I’m running into an issue with a Delta Live Tables (DLT) pipeline that processes a few transformation layers (raw → intermediate → primary → feature).

When I trigger the entire pipeline, it fails with the following error:
can not infer schema from empty dataset

The error happens at this line:

 
df_spark = spark.createDataFrame(df_cleaned) 

However, if I run the steps manually (table by table), everything works perfectly. Even more strangely, once I’ve run the layers manually, the full pipeline runs successfully afterward. This makes me think the issue is related to dependency resolution or execution timing in DLT.


Simplified example

Here’s a simplified version of my code:

import dlt
from pyspark.sql import functions as F

@dlt.table(name="bronze_table")
def bronze_table():
    return spark.read.table("source_table")

@dlt.table(name="silver_intermediate")
def silver_intermediate():
    df = dlt.read("bronze_table")
    return df.withColumn("processed_col", F.upper(F.col("some_col")))

@dlt.table(name="silver_primary")
def silver_primary():
    df = dlt.read("silver_intermediate")
    df = df.withColumn("year", F.substring(F.col("date_col"), 0, 4))
    pdf = df.pandas_api()
    pdf_filtered = pdf[pdf["year"].notnull()]
    return pdf_filtered.to_spark()

@dlt.table(name="silver_feature")
def silver_feature():
    df = dlt.read("silver_primary").pandas_api()
    pdf = df.to_pandas()
    pdf_cleaned = pdf.dropna()
    # This line fails when the pipeline runs end-to-end
    df_spark = spark.createDataFrame(pdf_cleaned)
    return df_spark
 
 

What I suspect

It seems that DLT might be running silver_feature before silver_primary has finished materializing, causing dlt.read("silver_primary") to return an empty dataset. When I run things manually, each dependency already exists, so it works fine.


Questions

  1. Is there a known timing or dependency issue in DLT when chaining multiple transformations that mix Spark and Pandas API on Spark operations (and even pandas ops)?

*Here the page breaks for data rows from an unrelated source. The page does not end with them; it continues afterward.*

import Summits.ValiantsHypothesis.ValiantsHypothesis.Theorems.LacunarySymmetroidMatrixDescartesPivotRankOneCriticalWindowsTurningEnds

/-!
# `MatrixDescartes` census — rank-one `(2,4)₁`, the e-free exponent profile: END VALUES ON THE `3|1` SPLIT (mirror of `…TurningEnds`)
# (`E < e` near `0⁺` and near `∞` when THREE letters lie below the pivot)

HONEST FRAMING.  Object-search cell `pub-symmetroid`, seat `val-sym-mdr-p1` (generation 27); helper file `--supports` the crux item
stmt-ValiantsHypothesis-18050 (`Theses.LacunarySymmetroid.MatrixDescartes`, OPEN, on HOLD) with NO closure claim.  Companion of
`…CriticalWindowsTurningEnds` (the `1|3` split, `E > e` at both ends) for the mirror chamber: on the `3|1` split of the `(2,4)₁` cell
(`d₀ < d₁ ≤ d₂ < e < d₃`, all-core rank-one letters, `0∦1`, `2∦3`) the SIGNED DENT SUM `∑ (dₖ − e)Wₖ(T̂ − tₖ)²` is NEGATIVE for all small
`x > 0` (`signedDent_neg_near_zero`: letter `1`'s negative dent beats the top letter's, which carries the weight `x^{d₃}`) and for all large `x`
(`signedDent_neg_near_infty`: letter `2`'s negative dent `≥ |t₂−t₃|²/4` at weight `x^{d₂}` beats the top letter's dent `O(x^{2(d₂−d₃)})` at weight
`x^{d₃}`, because `T̂ → t₃` at rate `x^{d₂−d₃}`), hence `E(x) < e` at both ends (`profile_lt_near_zero`, `profile_lt_near_infty`; located values
`E(0⁺) = d₁`, `E(∞) = d₂`).  By `x ↦ 1/x` this is the `1|3` file read backwards (`E♭(x) = N − E(1/x)` for the reversed exponents); it is typed
directly so that the parity count applies to chamber (C′) in its own coordinates.  Nothing here bears on `MatrixDescartes` in its window, on
`DoorA26` / `DoorA34`, registers / credences, or `VP ≠ VNP`.

[folklore] Elementary real inequalities; tree `…TurningEnds.dev_bound` / `abs_sub_mul_le` / `quarter_sq_le` / `profile_num_sub`,
`…Turning.optDir_pos_sq` / `dent_pos`.  No definitions, no named facts.
-/

-- `Summit.ValiantsHypothesis.ValiantsHypothesis.…` repeats a component by the D-0017 layout
-- (single-conjunct summit), which the `dupNamespace` linter flags; the name is mandated.
set_option linter.dupNamespace false

namespace Summit.ValiantsHypothesis.ValiantsHypothesis.Theorems.LacunarySymmetroidMatrixDescartes.Pivot.CriticalWindows.TurningEndsMirror

open Finset
open scoped BigOperators
open Summit.ValiantsHypothesis.ValiantsHypothesis.Theorems.LacunarySymmetroidMatrixDescartes.Pivot.CriticalWindows.Turning
  (optDir_pos_sq dent_pos)
open Summit.ValiantsHypothesis.ValiantsHypothesis.Theorems.LacunarySymmetroidMatrixDescartes.Pivot.CriticalWindows.TurningEnds
  (dev_bound abs_sub_mul_le quarter_sq_le profile_num_sub)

  2. Is there a way to ensure that DLT waits until an upstream table has data before running the next step?

8 REPLIES 8

ManojkMohan
Honored Contributor

@databricksero  

The error occurs right at this line:

python
df_spark = spark.createDataFrame(df_cleaned)
This issue arises because, during the end-to-end execution of the pipeline, df_cleaned might end up being an empty pandas DataFrame. This can happen if the downstream table (silver_primary) hasn't been fully materialized or populated yet.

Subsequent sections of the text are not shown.